Decline in anti–hepatitis C virus (HCV) envelope binding antibody titers after incident human immunodeficiency virus (HIV) infection occurs in subjects with CD4⁺ T-cell loss. A–C, Anti-HCV envelope titers were stable after incident HIV infection in subjects with CD4⁺ T-cell counts >350/mm³ but declined significantly in subjects with CD4⁺ T-cell counts of 200–350/mm³ or <200/mm³. Gray line represent titers for individual subjects measured at 2 time points; black lines, medians. Enzyme-linked immunosorbent assay (ELISA) titers below the level of detection were assigned a titer of 1:25, and serum samples still ELISA positive at a 1:51 200 dilution were assigned that value for comparison analysis. Wilcoxon signed rank test was used to calculate significance of changes; when normality was satisfied, paired t tests were used. D, Comparison of the change in binding antibody titers over time in HCV-monoinfected controls and HIV/HCV-coinfected subjects stratified by post-HIV CD4⁺ T-cell count. Symbols represent changes for individual subjects; black lines, medians. Rank sum tests were used to calculate significance; when normality was satisfied, t tests were used.
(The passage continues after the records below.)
import Literature.Probability.RandomPlanarGeometry.SAWFiniteMemorySymm
import HarnessLib

/-!
# `μ(ℤ²) ≤ 2.688`: the memory-18 Pönitz–Tittmann certificate at the printed `k = 18` value

Topic `Literature/Probability/RandomPlanarGeometry`. Companion of `SAWFiniteMemory18.lean`
(`connectiveConstant_le_2689`): the SAME symmetry-reduced memory-18 automaton of Pönitz–Tittmann
(2000) on `ℤ²` (`FiniteMemory.checkC`, `SAWFiniteMemorySymm.lean`: `336 168` normal forms of the
`2 689 301` states under the eight lattice symmetries, `80` rounds of integer power iteration, then
the verified Collatz–Wielandt check), evaluated once at the ratio `2688/1000` instead of
`2689/1000`. Pönitz–Tittmann's Table 2 prints `μ ≤ 2.6880` for `k = 18`, so this file certifies the
printed four-digit value itself: **`μ(ℤ²) ≤ 2.688`**. The ratio `2688/1000` is the smallest
numerator accepted by the `80`-round weight vector (`2687/1000` fails the Collatz–Wielandt check
at some normal form); sharper printed values need more memory (`k = 20`: `2.6832`, ≈ `1.97 · 10⁶`
normal forms; record `k = 22` with state merging: `2.679192495`), beyond one kernel evaluation of
this checker.

The only non-standard axiom is the `native_decide` auxiliary axiom of `checkC_18_2688`
(`Lean.ofReduceBool`), declared to the gate as `computational`; the evaluation is the same
breadth-first search and power iteration as `FiniteMemory.checkC_18` (≈ 5–7 minutes), which is
why it lives in its own file rather than being appended to `SAWFiniteMemory18.lean`.

## References

* A. Pönitz, P. Tittmann, *Improved upper bounds for self-avoiding walks in ℤᵈ*, Electron. J.
  Combin. 7 (2000) R21, §3 and Table 2 (`k = 18`: `2.6880`) [PonitzTittmann2000].
-/

namespace Literature.Probability.RandomPlanarGeometry.SAW

/-- The symmetry-reduced memory-18 certificate evaluates to `true` at ratio `2688/1000`
(`336 168` normal forms, `80` power-iteration rounds). [cite: PonitzTittmann2000, Table 2] -/
theorem FiniteMemory.checkC_18_2688 : FiniteMemory.checkC 18 2688 1000 80 = true := by
  native_decide

/-- **`μ(ℤ²) ≤ 2.688`** — Pönitz–Tittmann 2000, Table 2, `k = 18`: `μ ≤ 2.6880`, the printed
value for memory 18. [cite: PonitzTittmann2000, Table 2] -/
theorem connectiveConstant_le_2688 : connectiveConstant ≤ 2.688 := by
  have h := FiniteMemory.connectiveConstant_le_of_checkC FiniteMemory.checkC_18_2688 (by norm_num)
  have e : ((2688 : ℕ) : ℝ) / ((1000 : ℕ) : ℝ) = 2.688 := by norm_num
  rwa [e] at h

/-- `μ(ℤ²) ≤ 2.688` in the `Zd` vocabulary (`Zd.connectiveConstant 2`), for users of the
`d`-dimensional API. [cite: PonitzTittmann2000, Table 2] -/
theorem Zd.connectiveConstant_two_le_2688 : Zd.connectiveConstant 2 ≤ 2.688 := by
  rw [Zd.connectiveConstant_two]
  exact connectiveConstant_le_2688

end Literature.Probability.RandomPlanarGeometry.SAW
import Summits.ValiantsHypothesis.ValiantsHypothesis.Theorems.LacunarySymmetroidMatrixDescartesFiniteSectorStampCeilingSixSevenWA
import Summits.ValiantsHypothesis.ValiantsHypothesis.Theorems.LacunarySymmetroidMatrixDescartesFiniteSectorStampCeilingSixSevenWB
import Summits.ValiantsHypothesis.ValiantsHypothesis.Theorems.LacunarySymmetroidMatrixDescartesFiniteSectorStampCeilingSixSevenWC
import Summits.ValiantsHypothesis.ValiantsHypothesis.Theorems.LacunarySymmetroidMatrixDescartesFiniteSectorStampCeilingSixSevenWD
import Summits.ValiantsHypothesis.ValiantsHypothesis.Theorems.LacunarySymmetroidMatrixDescartesFiniteSectorStampCeilingSixSevenWE
import Summits.ValiantsHypothesis.ValiantsHypothesis.Theorems.LacunarySymmetroidMatrixDescartesFiniteSectorStampCeilingSixSevenWF
import Summits.ValiantsHypothesis.ValiantsHypothesis.Theorems.LacunarySymmetroidMatrixDescartesFiniteSectorStampCeilingSixSevenWG
import Summits.ValiantsHypothesis.ValiantsHypothesis.Theorems.LacunarySymmetroidMatrixDescartesFiniteSectorStampCeilingSixSevenWH
import Summits.ValiantsHypothesis.ValiantsHypothesis.Theorems.LacunarySymmetroidMatrixDescartesFiniteSectorStampCeilingSixSevenWI
import Summits.ValiantsHypothesis.ValiantsHypothesis.Theorems.LacunarySymmetroidMatrixDescartesFiniteSectorStampCeilingSixSevenWJ
import Summits.ValiantsHypothesis.ValiantsHypothesis.Theorems.LacunarySymmetroidMatrixDescartesFiniteSectorStampCeilingSixSevenWK
import Summits.ValiantsHypothesis.ValiantsHypothesis.Theorems.LacunarySymmetroidMatrixDescartesFiniteSectorStampCeilingSixSevenWL
import Summits.ValiantsHypothesis.ValiantsHypothesis.Theorems.LacunarySymmetroidMatrixDescartesFiniteSectorIterMasksWalk
import Summits.ValiantsHypothesis.ValiantsHypothesis.Theorems.LacunarySymmetroidMatrixDescartesFiniteSector

/-!
# `MatrixDescartes` — line «stamp»: the STAMP CEILING `ν(6,7) ≤ 388 = n(6,6)` (kernel) — `StampLawAt 6 7 388`

HONEST FRAMING.  Object-search cell `pub-symmetroid`, seat val-sym-door-p5 g12.  HELPER of the crux item `stmt-ValiantsHypothesis-18050` (`Theses.LacunarySymmetroid.MatrixDescartes`)
with NO closure claim.  T3 (`mem_sumset_of_fullPos`) makes every `r ≤ deg` of a full-positive-rooted symmetric `6 × 6` half-pencil with `7` terms an
`6`-fold sum of exponents; the values `0, 1` occur, and the capped, padded, sorted value set must cover `[0, deg]`; the finite core — no `6` denominations
with `6` stamps cover `[0, 389]` (`n(6,6) = 388`) — has 5 310 688 live prefixes and is decided in the kernel in the WALKER shape of
`…FiniteSectorIterMasksWalk` (seat val-sym-door-p5 g12; slices `stampWalk_six_seven_s2_*` in `…FiniteSectorStampCeilingSixSevenWA`, `…FiniteSectorStampCeilingSixSevenWB`, `…FiniteSectorStampCeilingSixSevenWC`, `…FiniteSectorStampCeilingSixSevenWD`, `…FiniteSectorStampCeilingSixSevenWE`, `…FiniteSectorStampCeilingSixSevenWF`, `…FiniteSectorStampCeilingSixSevenWG`, `…FiniteSectorStampCeilingSixSevenWH`, `…FiniteSectorStampCeilingSixSevenWI`, `…FiniteSectorStampCeilingSixSevenWJ`, `…FiniteSectorStampCeilingSixSevenWK`, `…FiniteSectorStampCeilingSixSevenWL`); the transfer reads the census sum
set as capped multisets and peels the walker level by level (`walk_true`).  Result: `stampLawAt_six_seven : StampLawAt 6 7 388`.  Located first (exact DFS, 0 violations of
Conjecture Σ): best reach of `6` denominations with `6` stamps = `388` (e.g. `{1,7,11,48,83,115}`).  Nothing here bears on the crux (asymptotic), on the doors, or on `VP ≠ VNP`.
[folklore] Postage-stamp bookkeeping on the proved T3 (Guy UPINT C12; Challis / Mossige tables); no citation is load-bearing.
-/

-- `Summit.ValiantsHypothesis.ValiantsHypothesis.…` repeats a component by the D-0017 layout
-- (single-conjunct summit), which the `dupNamespace` linter flags; the name is mandated.
set_option linter.dupNamespace false

namespace Summit.ValiantsHypothesis.ValiantsHypothesis.Theorems.LacunarySymmetroidMatrixDescartes.FiniteSector

open scoped BigOperators Matrix
open Polynomial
Breadth of the neutralizing antibody response declines after incident human immunodeficiency virus (HIV) infection. Serum samples isolated from 15 hepatitis C virus (HCV) –infected subjects before and after incident HIV infection were tested for their ability to neutralize 11 clonal heterologous genotype 1 HCV pseudoparticles (HCV_pp). Serum samples from 10 HCV-monoinfected control subjects at 2 longitudinal time points were used as controls. Gray lines represents number of HCV_pp neutralized (neutralizing breadth) for individual subjects measured at 2 time points; black lines, medians (overlapping lines are dithered for clarity). Positive neutralization of each of the HCV_pp was noted when neutralization was >25%, which was >2 standard deviations above the mean neutralization of negative control murine leukemia virus pseudoparticles by all 25 serum samples tested. Wilcoxon signed rank test was used to calculate significance of the change in number of HCV_pp neutralized; when normality was satisfied, paired t tests were used.
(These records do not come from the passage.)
/-- **Step 4: the pointwise equilibrium bound.** At one admissible parameter point and
temperature, `P♭`, `E1` and `E2` (dictionary forms, constants fixed) give `|GK_N(T)| ≤ K·N` for every
`N ≥ 16`: take `u = u_N` from `correctorCalculus` (= conjunct A of the PROVED `CorrectorTheory`); if
the Green–Kubo integrand is not integrable on `(0,∞)`, `GK_N = 0`; else
`⟨u_N, J⟩_{μ_T} = Z·GK_N` (`integral_corrector_mul_eq`, uniqueness from `NessUnique_holds`), and
Step 3 with `D := GK_N/((N-1)T²)` bounds it. No steady-state family appears. [folklore] -/
theorem gk_abs_le_of_flat {ω₂ lam β γ : ℝ} (hω : 0 < ω₂) (hl : 0 < lam) (hβ : 0 < β) (hγ : 0 < γ)
    {T : ℝ} (hT : 0 < T) {a C₁ C₂ C₃ : ℝ} (ha : 0 < a) (hC₁ : 0 ≤ C₁) (hC₂ : 0 ≤ C₂) (hC₃ : 0 ≤ C₃)
    (hflat : TapLeakFlatAt ω₂ lam β γ T a C₃)
    (hE1 : ∀ (N : ℕ) (u : PhaseSpace N → ℝ),
      (∀ᵐ x ∂(gibbsWeight ω₂ lam β γ N T), Tendsto (fun τ : ℝ => ∫ t in Ioc (0 : ℝ) τ,
        (∫ y, (∑ k : Fin N, (pinnedChain ω₂ lam β γ).bondCurrent N k y)
          ∂((pinnedChain ω₂ lam β γ).transitionKernel N T T t.toNNReal x))) atTop (𝓝 (u x))) →
      MemLp u 2 (gibbsWeight ω₂ lam β γ N T) ∧
        ∫ x, (u x) ^ 2 ∂(gibbsWeight ω₂ lam β γ N T) ≤
          C₁ * (N : ℝ) ^ 2 * ∫ x, Real.exp (-((pinnedChain ω₂ lam β γ).hamiltonian N x) / T) ∂volume)
    (hE2 : ∀ (N k₁ k₂ : ℕ), k₁ ≤ k₂ → k₂ + 1 ≤ N → ∀ τ : ℝ, 0 ≤ τ →
      ∫ x, (window ω₂ lam β γ N k₁ k₂ τ x) ^ 2 ∂(gibbsWeight ω₂ lam β γ N T) ≤
        C₂ * (1 + τ) * ((k₂ : ℝ) - k₁) * ∫ x, Real.exp (-((pinnedChain ω₂ lam β γ).hamiltonian N x) / T) ∂volume) :
    ∀ N : ℕ, 16 ≤ N →
      |gk ω₂ lam β γ N T| ≤
        (2 * (64 * Real.sqrt (C₁ * C₂ * (1 + a)) / a + a * γ * C₃ / 32) + (a * γ * C₃) ^ 2 / 64) * N := by
  intro N hN
  set P := pinnedChain ω₂ lam β γ with hPdef
  set μ := gibbsWeight ω₂ lam β γ N T with hμdef
  set K₁' : ℝ := 64 * Real.sqrt (C₁ * C₂ * (1 + a)) / a + a * γ * C₃ / 32 with hK₁'
  have hK₁'0 : 0 ≤ K₁' := by positivity
  have hNpos : 0 < N := by omega
  have hN2 : (2 : ℝ) ≤ N := by exact_mod_cast (show 2 ≤ N by omega)
  have hN1 : 0 < (N : ℝ) - 1 := by linarith
  -- junk dichotomy: a non-integrable Green–Kubo integrand gives `GK_N = 0`
  by_cases hint : IntegrableOn (fun t : ℝ => ∫ z, (∑ i : Fin N, P.bondCurrent N i z) *
      (∫ y, (∑ i : Fin N, P.bondCurrent N i y) ∂(P.transitionKernel N T T t.toNNReal z)) ∂(P.gibbsMeasure N T)) (Ioi 0)
  swap
  · have h0 : gk ω₂ lam β γ N T = 0 := integral_undef hint
    rw [h0, abs_zero]; positivity
  -- the corrector `u_N` (conjunct A of the PROVED `CorrectorTheory`)
  obtain ⟨u, hu1, hu2, hu3, hu4, h5, h6, h7⟩ :=
    OddSectorIrreversibility.Corrector.correctorCalculus ω₂ lam β γ hω hl hβ hγ T hT N
  -- the Green–Kubo pairing identity `⟨u, J⟩_{μ_T} = Z · GK_N`
  have hU : ∀ μ' ν : Measure (PhaseSpace N), P.IsSteadyState N T T μ' → P.IsSteadyState N T T ν → μ' = ν :=
    fun μ' ν hμ' hν => NessUnique_holds ω₂ lam β γ hω hl hβ hγ N T T hT hT μ' ν hμ' hν
  have hJc : Continuous (fun z : PhaseSpace N => ∑ i : Fin N, P.bondCurrent N i z) :=
    continuous_finsetSum _ fun i _ => pinnedChain_continuous_bondCurrent ω₂ lam β γ N i
  have hJ2 : MemLp (fun z : PhaseSpace N => ∑ i : Fin N, P.bondCurrent N i z) 2 μ :=
    memLp_finsetSum _ fun i _ => memLp_bondCurrent hω hl.le hβ.le γ N hT i
  have hGKid := integral_corrector_mul_eq hω hl.le hβ.le hT hβ hγ hNpos hU hJc hJ2 hu2 hu4 hint rfl
  set Z : ℝ := ∫ x, Real.exp (-(P.hamiltonian N x) / T) ∂volume with hZdef
  set D : ℝ := gk ω₂ lam β γ N T / (((N : ℝ) - 1) * T ^ 2) with hDdef
  have hne : ((N : ℝ) - 1) * T ^ 2 ≠ 0 := mul_ne_zero hN1.ne' (by positivity)
  have hgk : gk ω₂ lam β γ N T = ((N : ℝ) - 1) * T ^ 2 * D := by
    rw [hDdef]; field_simp
  have hGK : ∫ x, u x * (∑ i : Fin N, P.bondCurrent N i x) ∂μ = Z * (((N : ℝ) - 1) * T ^ 2 * D) := by
    rw [← hgk]; exact hGKid
  -- A(7) through the zero-friction dictionary
  set jt : Fin N → ℝ → PhaseSpace N → ℝ := fun i s x =>
    ∫ y, P.bondCurrent N i y ∂((pinnedChain ω₂ lam β 0).transitionKernel N T T s.toNNReal x) with hjtdef
  have hjt : ∀ i s x, jt i s x = P.bondCurrent N i (detFlow ω₂ lam β N ((s.toNNReal : ℝ≥0) : ℝ) x) :=
    fun i s x => integral_transitionKernel_zero_friction hω hl.le hβ.le N T T _ x _
  set b₀ : Fin N := ⟨0, by omega⟩
  set b₁ : Fin N := ⟨N - 1, by omega⟩
  have hA7 : ∀ (i : Fin N) (t : ℝ), 0 ≤ t →
      (∫ x, (u x - u (x.1, -x.2)) / 2 * jt i t x ∂μ) -
        (∫ x, (u x - u (x.1, -x.2)) / 2 * P.bondCurrent N i x ∂μ) =
      -(γ * T) * ∫ s in Ioc (0 : ℝ) t,
        ((∫ x, partialP b₀ (fun y : PhaseSpace N => (u y + u (y.1, -y.2)) / 2) x * partialP b₀ (jt i s) x ∂μ) +
          ∫ x, partialP b₁ (fun y : PhaseSpace N => (u y + u (y.1, -y.2)) / 2) x * partialP b₁ (jt i s) x ∂μ) :=
    fun i t ht => h7 i b₀ b₁ t rfl rfl ht
  have h6' := h6 b₀ b₁ rfl rfl
  have hE1' := (hE1 N u hu3).2
  obtain ⟨hD0, hDle⟩ := response_bound_flat hω hl.le hβ.le γ N hT hγ ha hC₁ hC₂ hC₃ hflat hN hu1 hu2 hu3 h5
    b₀ b₁ rfl rfl h6' jt hjt hA7 hGK hE1' (hE2 N)
  -- conclude
  rw [hgk, abs_of_nonneg (by positivity)]
  have hT2 : (0 : ℝ) < T ^ 2 := by positivity
  have e1 : ((N : ℝ) - 1) * T ^ 2 * (2 * K₁' / T ^ 2 + (a * γ * C₃ * T / 8) ^ 2 / T ^ 4) =
      ((N : ℝ) - 1) * (2 * K₁' + (a * γ * C₃) ^ 2 / 64) := by
    field_simp
    ring
  calc ((N : ℝ) - 1) * T ^ 2 * D
      ≤ ((N : ℝ) - 1) * T ^ 2 * (2 * K₁' / T ^ 2 + (a * γ * C₃ * T / 8) ^ 2 / T ^ 4) :=
        mul_le_mul_of_nonneg_left hDle (by positivity)
    _ = ((N : ℝ) - 1) * (2 * K₁' + (a * γ * C₃) ^ 2 / 64) := e1
    _ ≤ (2 * K₁' + (a * γ * C₃) ^ 2 / 64) * N := by
        have h0 : 0 ≤ 2 * K₁' + (a * γ * C₃) ^ 2 / 64 := by positivity
        nlinarith [h0]

/-- **Step 5: assembly of the pointwise bounds into `GKLinear`** — `E1` at fixed constants is
definitionally the hypothesis of Step 4 (constant enlarged to `max C₁ 0`); `E2` becomes the `window`
form by `integral_transitionKernel_zero_friction` under the time integral (constant `max C₂ 0`);
Step 1 supplies `P♭`; `eventually_ge_atTop 16`. [folklore] -/
theorem gkLinear_of_cruxes : TapLeakBound → ConeScaleCorrector → SubBallisticWindow → GKLinear := by
  intro hP hE1 hE2 ω₂ lam β γ hω hl hβ hγ T hT
  obtain ⟨a, C₃, ha, hC₃, hflat⟩ := tapLeakFlatAt_of_tapLeakBound hP hω hl hβ hγ hT
  obtain ⟨C₁, hC₁⟩ := hE1 ω₂ lam β γ hω hl hβ hγ T hT
  obtain ⟨C₂, hC₂⟩ := hE2 ω₂ lam β γ hω hl hβ hγ T hT
  refine ⟨2 * (64 * Real.sqrt (max C₁ 0 * max C₂ 0 * (1 + a)) / a + a * γ * C₃ / 32) + (a * γ * C₃) ^ 2 / 64, ?_⟩
  filter_upwards [eventually_ge_atTop 16] with N hN
  have hZ0 : ∀ M : ℕ, 0 ≤ ∫ x, Real.exp (-((pinnedChain ω₂ lam β γ).hamiltonian M x) / T) ∂volume :=
    fun M => integral_nonneg fun _ => (Real.exp_pos _).le
  refine gk_abs_le_of_flat hω hl hβ hγ hT ha (le_max_right _ _) (le_max_right _ _) hC₃ hflat ?_ ?_ N hN
  · -- `E1` at fixed constants is definitionally the dictionary form (constant enlarged to `max C₁ 0`)
    intro M u hu3
    have h := hC₁ M u hu3
    refine ⟨h.1, h.2.trans ?_⟩
    have := hZ0 M
    gcongr
    exact le_max_left _ _
  · -- `E2`: the zero-friction kernel integral is the block current along `detFlow`, i.e. `window`
    intro M k₁ k₂ hk hk₂ τ hτ
    have h := hC₂ M k₁ k₂ hk hk₂ τ hτ
    simp only [] at h
    have hw : ∀ x : PhaseSpace M,
        (∫ t in Ioc (0 : ℝ) τ, ∫ y, (∑ i : Fin M, (if k₁ ≤ i.val ∧ i.val < k₂ then
            (pinnedChain ω₂ lam β γ).bondCurrent M i y else 0))
          ∂((pinnedChain ω₂ lam β 0).transitionKernel M T T t.toNNReal x)) =
        window ω₂ lam β γ M k₁ k₂ τ x := by
      intro x
      unfold window
      refine setIntegral_congr_fun measurableSet_Ioc fun t ht => ?_
      rw [integral_transitionKernel_zero_friction hω hl.le hβ.le, Real.coe_toNNReal _ ht.1.le]
      rfl
    simp_rw [hw] at h
    refine h.trans ?_
    have hkk : (0 : ℝ) ≤ (k₂ : ℝ) - k₁ := by
      have : (k₁ : ℝ) ≤ k₂ := by exact_mod_cast hk
      linarith
    have := hZ0 M
    gcongr
    exact le_max_left _ _

/-- **The crux `WitnessGlue` (stmt-AtomisticToContinuum-15160), from the line** — complete proof,
standard axioms. [folklore] -/
theorem witnessGlue_from_line : WitnessGlue :=
  witnessGlue_of_gkLinear gkLinear_of_cruxes

end Summit.AtomisticToContinuum.FouriersLaw.Cruxes.WitnessGlue.SingleScaleGkWitness

end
Decrease in anti hepatitis C virus (HCV) neutralizing antibody breadth after incident human immunodeficiency virus (HIV) infection occurs in subjects with CD4⁺ T-cell loss. A–C, The decrease in neutralizing breadth after incident HIV infection was not significant in subjects with CD4⁺ T-cell counts ≥350/mm³, but breadth declined significantly in subjects with counts <200/mm³. Grey lines represent number of HCV_pp neutralized (neutralizing breadth) for individual subjects measured at 2 time points; black lines, medians (overlapping lines are dithered for clarity). Positive neutralization of each of the HCV_pp was noted when neutralization was >25%, which was >2 standard deviations above the mean neutralization of negative control murine leukemia virus pseudoparticles by all 25 serum samples tested. Wilcoxon signed rank test was used to calculate significance of the change in number of HCV_pp neutralized; when normality was satisfied, paired t tests were used. D, Comparison of the change in the number of HCV_pp neutralized over time in HCV-monoinfected controls and HIV/HCV-coinfected subjects stratified by post-HIV CD4⁺ T-cell count. Symbols represent changes for individual subjects; black lines, medians. Rank sum tests were used to calculate significance; normality was satisfied, t tests were used.